PROBLEM -
Below is a listing; restate from it, character for character, the lines beginning at the line holding "(hθ1 : θ < 1)" and ending at the line holding "have hosc : ∀", both included.

::: DATA FOR THE TASK :::

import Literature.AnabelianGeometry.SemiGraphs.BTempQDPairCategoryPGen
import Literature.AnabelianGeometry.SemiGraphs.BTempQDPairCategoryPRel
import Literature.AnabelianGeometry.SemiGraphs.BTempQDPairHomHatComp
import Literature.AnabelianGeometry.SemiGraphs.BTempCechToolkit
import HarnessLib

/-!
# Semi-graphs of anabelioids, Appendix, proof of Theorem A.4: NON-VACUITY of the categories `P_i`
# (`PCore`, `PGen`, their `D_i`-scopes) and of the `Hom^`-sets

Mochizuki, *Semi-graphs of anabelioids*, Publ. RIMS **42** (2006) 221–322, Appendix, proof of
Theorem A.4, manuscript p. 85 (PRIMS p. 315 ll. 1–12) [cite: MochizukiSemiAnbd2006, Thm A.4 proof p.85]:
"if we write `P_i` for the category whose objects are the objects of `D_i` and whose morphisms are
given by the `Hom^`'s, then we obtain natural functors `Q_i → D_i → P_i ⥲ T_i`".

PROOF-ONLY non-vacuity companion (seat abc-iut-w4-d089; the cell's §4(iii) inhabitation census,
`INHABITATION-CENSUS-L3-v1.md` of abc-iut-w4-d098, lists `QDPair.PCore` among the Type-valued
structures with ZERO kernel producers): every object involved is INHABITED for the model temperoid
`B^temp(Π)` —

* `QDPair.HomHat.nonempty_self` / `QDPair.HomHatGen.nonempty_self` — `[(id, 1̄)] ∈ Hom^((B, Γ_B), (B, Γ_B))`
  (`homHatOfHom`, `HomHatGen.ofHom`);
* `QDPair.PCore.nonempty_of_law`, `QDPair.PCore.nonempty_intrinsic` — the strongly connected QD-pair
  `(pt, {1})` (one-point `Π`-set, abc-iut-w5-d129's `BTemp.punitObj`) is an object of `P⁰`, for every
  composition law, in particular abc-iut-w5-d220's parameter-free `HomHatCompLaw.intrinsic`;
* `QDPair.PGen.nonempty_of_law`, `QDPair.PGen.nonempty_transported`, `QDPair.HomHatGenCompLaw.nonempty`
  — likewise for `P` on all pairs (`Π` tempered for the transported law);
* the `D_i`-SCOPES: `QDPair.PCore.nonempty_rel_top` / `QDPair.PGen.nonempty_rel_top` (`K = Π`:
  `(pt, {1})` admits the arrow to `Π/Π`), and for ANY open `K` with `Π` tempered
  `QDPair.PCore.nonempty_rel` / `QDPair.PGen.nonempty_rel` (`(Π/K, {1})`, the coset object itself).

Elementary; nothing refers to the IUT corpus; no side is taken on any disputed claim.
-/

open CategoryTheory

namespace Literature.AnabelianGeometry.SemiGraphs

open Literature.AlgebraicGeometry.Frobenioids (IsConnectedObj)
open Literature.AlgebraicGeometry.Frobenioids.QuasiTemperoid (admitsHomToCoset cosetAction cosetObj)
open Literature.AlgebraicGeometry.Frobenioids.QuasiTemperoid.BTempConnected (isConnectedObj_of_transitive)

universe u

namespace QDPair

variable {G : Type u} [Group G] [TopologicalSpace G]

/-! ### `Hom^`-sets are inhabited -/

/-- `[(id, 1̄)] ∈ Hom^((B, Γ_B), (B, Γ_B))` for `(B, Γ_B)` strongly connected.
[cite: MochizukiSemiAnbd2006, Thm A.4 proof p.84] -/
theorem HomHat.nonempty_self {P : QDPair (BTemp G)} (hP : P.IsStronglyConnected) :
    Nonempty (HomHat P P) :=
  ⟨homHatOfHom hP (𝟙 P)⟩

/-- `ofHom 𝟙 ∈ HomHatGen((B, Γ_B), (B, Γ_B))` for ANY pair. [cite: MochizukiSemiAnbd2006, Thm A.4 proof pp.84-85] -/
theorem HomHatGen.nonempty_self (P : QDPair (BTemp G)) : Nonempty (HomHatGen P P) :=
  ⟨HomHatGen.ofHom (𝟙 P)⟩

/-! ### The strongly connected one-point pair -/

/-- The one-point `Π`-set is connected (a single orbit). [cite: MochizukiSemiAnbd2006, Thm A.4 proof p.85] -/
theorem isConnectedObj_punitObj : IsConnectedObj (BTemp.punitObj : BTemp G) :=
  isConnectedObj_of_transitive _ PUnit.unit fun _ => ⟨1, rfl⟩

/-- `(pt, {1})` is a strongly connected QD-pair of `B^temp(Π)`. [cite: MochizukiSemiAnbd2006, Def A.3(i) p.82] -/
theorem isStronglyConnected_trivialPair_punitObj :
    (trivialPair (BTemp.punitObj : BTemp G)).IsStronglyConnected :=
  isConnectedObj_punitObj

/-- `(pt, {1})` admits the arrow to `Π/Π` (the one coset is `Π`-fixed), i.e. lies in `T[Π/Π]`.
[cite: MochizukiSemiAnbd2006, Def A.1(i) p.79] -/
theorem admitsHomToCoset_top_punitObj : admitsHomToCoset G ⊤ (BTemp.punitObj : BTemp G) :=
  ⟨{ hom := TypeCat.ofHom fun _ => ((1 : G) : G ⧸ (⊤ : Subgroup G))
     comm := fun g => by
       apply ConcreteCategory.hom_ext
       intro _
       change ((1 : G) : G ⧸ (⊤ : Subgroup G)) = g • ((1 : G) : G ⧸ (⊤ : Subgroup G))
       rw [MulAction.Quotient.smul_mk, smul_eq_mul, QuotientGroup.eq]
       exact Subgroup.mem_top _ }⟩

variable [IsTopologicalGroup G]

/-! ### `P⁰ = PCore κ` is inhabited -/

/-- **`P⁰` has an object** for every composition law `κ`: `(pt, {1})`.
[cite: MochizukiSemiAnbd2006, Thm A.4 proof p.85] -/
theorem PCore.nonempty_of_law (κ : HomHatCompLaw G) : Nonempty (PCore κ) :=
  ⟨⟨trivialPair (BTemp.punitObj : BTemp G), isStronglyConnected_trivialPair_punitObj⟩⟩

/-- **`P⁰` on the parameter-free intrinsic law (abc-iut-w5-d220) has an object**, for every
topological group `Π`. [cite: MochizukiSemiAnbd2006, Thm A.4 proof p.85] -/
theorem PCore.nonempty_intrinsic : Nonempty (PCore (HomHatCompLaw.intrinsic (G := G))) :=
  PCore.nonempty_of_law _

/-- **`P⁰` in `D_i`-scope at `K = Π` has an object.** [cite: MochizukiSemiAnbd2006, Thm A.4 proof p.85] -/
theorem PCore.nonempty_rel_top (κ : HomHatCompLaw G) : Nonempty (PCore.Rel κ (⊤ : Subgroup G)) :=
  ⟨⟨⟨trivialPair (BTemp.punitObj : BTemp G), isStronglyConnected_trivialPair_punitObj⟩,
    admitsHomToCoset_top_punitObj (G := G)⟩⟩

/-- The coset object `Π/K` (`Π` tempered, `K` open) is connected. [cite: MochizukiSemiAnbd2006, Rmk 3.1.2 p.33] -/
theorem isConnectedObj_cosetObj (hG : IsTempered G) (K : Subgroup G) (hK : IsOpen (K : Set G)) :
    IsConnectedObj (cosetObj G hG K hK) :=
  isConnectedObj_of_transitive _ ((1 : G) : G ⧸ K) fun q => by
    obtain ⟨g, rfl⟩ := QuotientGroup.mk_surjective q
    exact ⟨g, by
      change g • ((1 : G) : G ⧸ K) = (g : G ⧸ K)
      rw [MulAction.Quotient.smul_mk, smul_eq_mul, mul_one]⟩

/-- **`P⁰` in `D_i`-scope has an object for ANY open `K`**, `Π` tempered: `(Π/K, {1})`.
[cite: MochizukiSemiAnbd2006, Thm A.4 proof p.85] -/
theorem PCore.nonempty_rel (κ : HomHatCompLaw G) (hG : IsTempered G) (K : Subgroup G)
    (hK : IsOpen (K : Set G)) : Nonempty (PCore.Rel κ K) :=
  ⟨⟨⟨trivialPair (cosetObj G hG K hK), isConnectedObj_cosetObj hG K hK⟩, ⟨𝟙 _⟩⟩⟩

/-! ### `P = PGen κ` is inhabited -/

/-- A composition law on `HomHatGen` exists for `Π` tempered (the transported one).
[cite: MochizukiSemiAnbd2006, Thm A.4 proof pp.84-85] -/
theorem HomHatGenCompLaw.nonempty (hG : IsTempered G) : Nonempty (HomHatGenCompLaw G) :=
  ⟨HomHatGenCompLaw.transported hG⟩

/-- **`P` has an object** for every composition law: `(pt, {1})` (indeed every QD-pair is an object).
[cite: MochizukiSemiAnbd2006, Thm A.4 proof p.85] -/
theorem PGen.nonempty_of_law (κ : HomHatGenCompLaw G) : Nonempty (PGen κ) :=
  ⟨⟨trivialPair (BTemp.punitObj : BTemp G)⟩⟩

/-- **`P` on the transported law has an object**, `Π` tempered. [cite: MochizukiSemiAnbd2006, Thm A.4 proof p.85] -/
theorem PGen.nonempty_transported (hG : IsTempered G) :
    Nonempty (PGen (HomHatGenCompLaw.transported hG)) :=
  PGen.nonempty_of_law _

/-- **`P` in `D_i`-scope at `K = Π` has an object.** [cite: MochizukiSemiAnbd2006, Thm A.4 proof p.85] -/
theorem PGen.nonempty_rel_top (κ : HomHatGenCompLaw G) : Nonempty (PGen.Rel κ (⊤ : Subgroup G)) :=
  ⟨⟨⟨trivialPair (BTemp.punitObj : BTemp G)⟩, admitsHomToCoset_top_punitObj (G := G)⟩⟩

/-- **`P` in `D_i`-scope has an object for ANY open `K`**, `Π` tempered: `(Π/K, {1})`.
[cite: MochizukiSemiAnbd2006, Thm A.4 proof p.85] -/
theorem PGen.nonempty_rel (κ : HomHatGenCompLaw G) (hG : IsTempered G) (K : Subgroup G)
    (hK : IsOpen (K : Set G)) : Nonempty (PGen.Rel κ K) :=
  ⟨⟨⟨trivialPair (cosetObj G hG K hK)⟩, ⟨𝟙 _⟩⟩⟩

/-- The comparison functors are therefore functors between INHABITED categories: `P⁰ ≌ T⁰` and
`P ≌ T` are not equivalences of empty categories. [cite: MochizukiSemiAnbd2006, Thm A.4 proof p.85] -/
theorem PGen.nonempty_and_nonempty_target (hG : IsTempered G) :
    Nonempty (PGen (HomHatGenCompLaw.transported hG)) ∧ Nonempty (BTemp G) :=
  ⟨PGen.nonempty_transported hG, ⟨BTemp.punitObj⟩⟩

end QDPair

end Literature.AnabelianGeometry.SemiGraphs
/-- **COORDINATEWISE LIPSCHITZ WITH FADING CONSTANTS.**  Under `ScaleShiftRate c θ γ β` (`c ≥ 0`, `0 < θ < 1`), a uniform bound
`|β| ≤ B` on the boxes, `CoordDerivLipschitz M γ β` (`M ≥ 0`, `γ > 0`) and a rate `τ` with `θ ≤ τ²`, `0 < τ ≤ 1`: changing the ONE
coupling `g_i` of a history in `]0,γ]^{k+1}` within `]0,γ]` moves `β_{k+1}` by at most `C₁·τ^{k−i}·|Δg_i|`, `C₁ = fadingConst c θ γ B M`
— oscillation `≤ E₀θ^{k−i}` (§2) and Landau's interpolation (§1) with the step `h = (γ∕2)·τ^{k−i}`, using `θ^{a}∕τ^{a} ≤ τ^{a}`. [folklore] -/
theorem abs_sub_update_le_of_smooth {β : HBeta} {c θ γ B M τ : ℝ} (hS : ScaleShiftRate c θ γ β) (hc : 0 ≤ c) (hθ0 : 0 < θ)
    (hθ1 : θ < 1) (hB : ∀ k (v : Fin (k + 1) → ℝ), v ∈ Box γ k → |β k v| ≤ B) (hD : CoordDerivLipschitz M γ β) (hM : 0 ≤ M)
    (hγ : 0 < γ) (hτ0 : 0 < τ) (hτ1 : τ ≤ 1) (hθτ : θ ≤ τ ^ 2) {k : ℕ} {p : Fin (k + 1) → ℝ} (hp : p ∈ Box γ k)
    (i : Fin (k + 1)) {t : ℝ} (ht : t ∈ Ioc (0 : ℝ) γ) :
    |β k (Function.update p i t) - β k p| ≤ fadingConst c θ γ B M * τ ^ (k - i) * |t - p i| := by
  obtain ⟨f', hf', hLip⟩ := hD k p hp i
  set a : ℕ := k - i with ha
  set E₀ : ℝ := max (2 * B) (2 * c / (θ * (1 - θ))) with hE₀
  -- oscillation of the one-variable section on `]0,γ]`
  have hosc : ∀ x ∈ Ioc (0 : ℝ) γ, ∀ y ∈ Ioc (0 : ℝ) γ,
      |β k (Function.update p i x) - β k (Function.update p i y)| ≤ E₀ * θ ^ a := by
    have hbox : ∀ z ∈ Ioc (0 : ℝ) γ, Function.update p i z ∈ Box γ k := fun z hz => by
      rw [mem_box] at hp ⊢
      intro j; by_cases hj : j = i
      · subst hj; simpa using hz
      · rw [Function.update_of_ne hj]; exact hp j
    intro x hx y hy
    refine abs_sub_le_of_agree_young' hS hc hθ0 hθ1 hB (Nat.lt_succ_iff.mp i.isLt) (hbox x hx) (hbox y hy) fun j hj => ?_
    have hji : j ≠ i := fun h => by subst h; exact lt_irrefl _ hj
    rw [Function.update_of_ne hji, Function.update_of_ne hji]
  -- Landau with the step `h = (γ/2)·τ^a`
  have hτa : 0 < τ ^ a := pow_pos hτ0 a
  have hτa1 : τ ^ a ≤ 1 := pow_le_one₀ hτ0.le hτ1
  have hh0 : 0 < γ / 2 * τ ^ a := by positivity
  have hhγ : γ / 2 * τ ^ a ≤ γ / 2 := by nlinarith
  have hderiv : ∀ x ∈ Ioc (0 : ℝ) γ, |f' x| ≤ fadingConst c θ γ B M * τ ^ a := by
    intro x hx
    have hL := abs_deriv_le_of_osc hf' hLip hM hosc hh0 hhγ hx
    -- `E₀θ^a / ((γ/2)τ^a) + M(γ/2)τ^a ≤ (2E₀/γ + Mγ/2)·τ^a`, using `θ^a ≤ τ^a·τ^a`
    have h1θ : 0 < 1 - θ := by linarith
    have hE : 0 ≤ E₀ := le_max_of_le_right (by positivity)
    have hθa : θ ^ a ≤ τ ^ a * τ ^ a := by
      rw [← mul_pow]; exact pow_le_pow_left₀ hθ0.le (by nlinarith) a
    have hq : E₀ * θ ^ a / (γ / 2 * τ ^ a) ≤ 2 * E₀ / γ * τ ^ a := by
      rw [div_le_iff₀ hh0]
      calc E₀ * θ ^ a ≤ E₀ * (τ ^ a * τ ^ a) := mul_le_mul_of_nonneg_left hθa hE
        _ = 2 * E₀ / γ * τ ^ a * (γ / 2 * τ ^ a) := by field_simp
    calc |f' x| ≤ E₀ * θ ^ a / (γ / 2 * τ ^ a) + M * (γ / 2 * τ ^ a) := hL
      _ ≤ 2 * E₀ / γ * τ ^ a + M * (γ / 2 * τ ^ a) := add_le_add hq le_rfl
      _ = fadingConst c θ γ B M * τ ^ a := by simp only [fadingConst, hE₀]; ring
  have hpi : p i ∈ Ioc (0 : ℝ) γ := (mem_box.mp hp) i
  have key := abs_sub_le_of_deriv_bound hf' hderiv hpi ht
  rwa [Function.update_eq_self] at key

:::

ANSWER TO THE EXERCISE -
    (hθ1 : θ < 1) (hB : ∀ k (v : Fin (k + 1) → ℝ), v ∈ Box γ k → |β k v| ≤ B) (hD : CoordDerivLipschitz M γ β) (hM : 0 ≤ M)
    (hγ : 0 < γ) (hτ0 : 0 < τ) (hτ1 : τ ≤ 1) (hθτ : θ ≤ τ ^ 2) {k : ℕ} {p : Fin (k + 1) → ℝ} (hp : p ∈ Box γ k)
    (i : Fin (k + 1)) {t : ℝ} (ht : t ∈ Ioc (0 : ℝ) γ) :
    |β k (Function.update p i t) - β k p| ≤ fadingConst c θ γ B M * τ ^ (k - i) * |t - p i| := by
  obtain ⟨f', hf', hLip⟩ := hD k p hp i
  set a : ℕ := k - i with ha
  set E₀ : ℝ := max (2 * B) (2 * c / (θ * (1 - θ))) with hE₀
  -- oscillation of the one-variable section on `]0,γ]`
  have hosc : ∀ x ∈ Ioc (0 : ℝ) γ, ∀ y ∈ Ioc (0 : ℝ) γ,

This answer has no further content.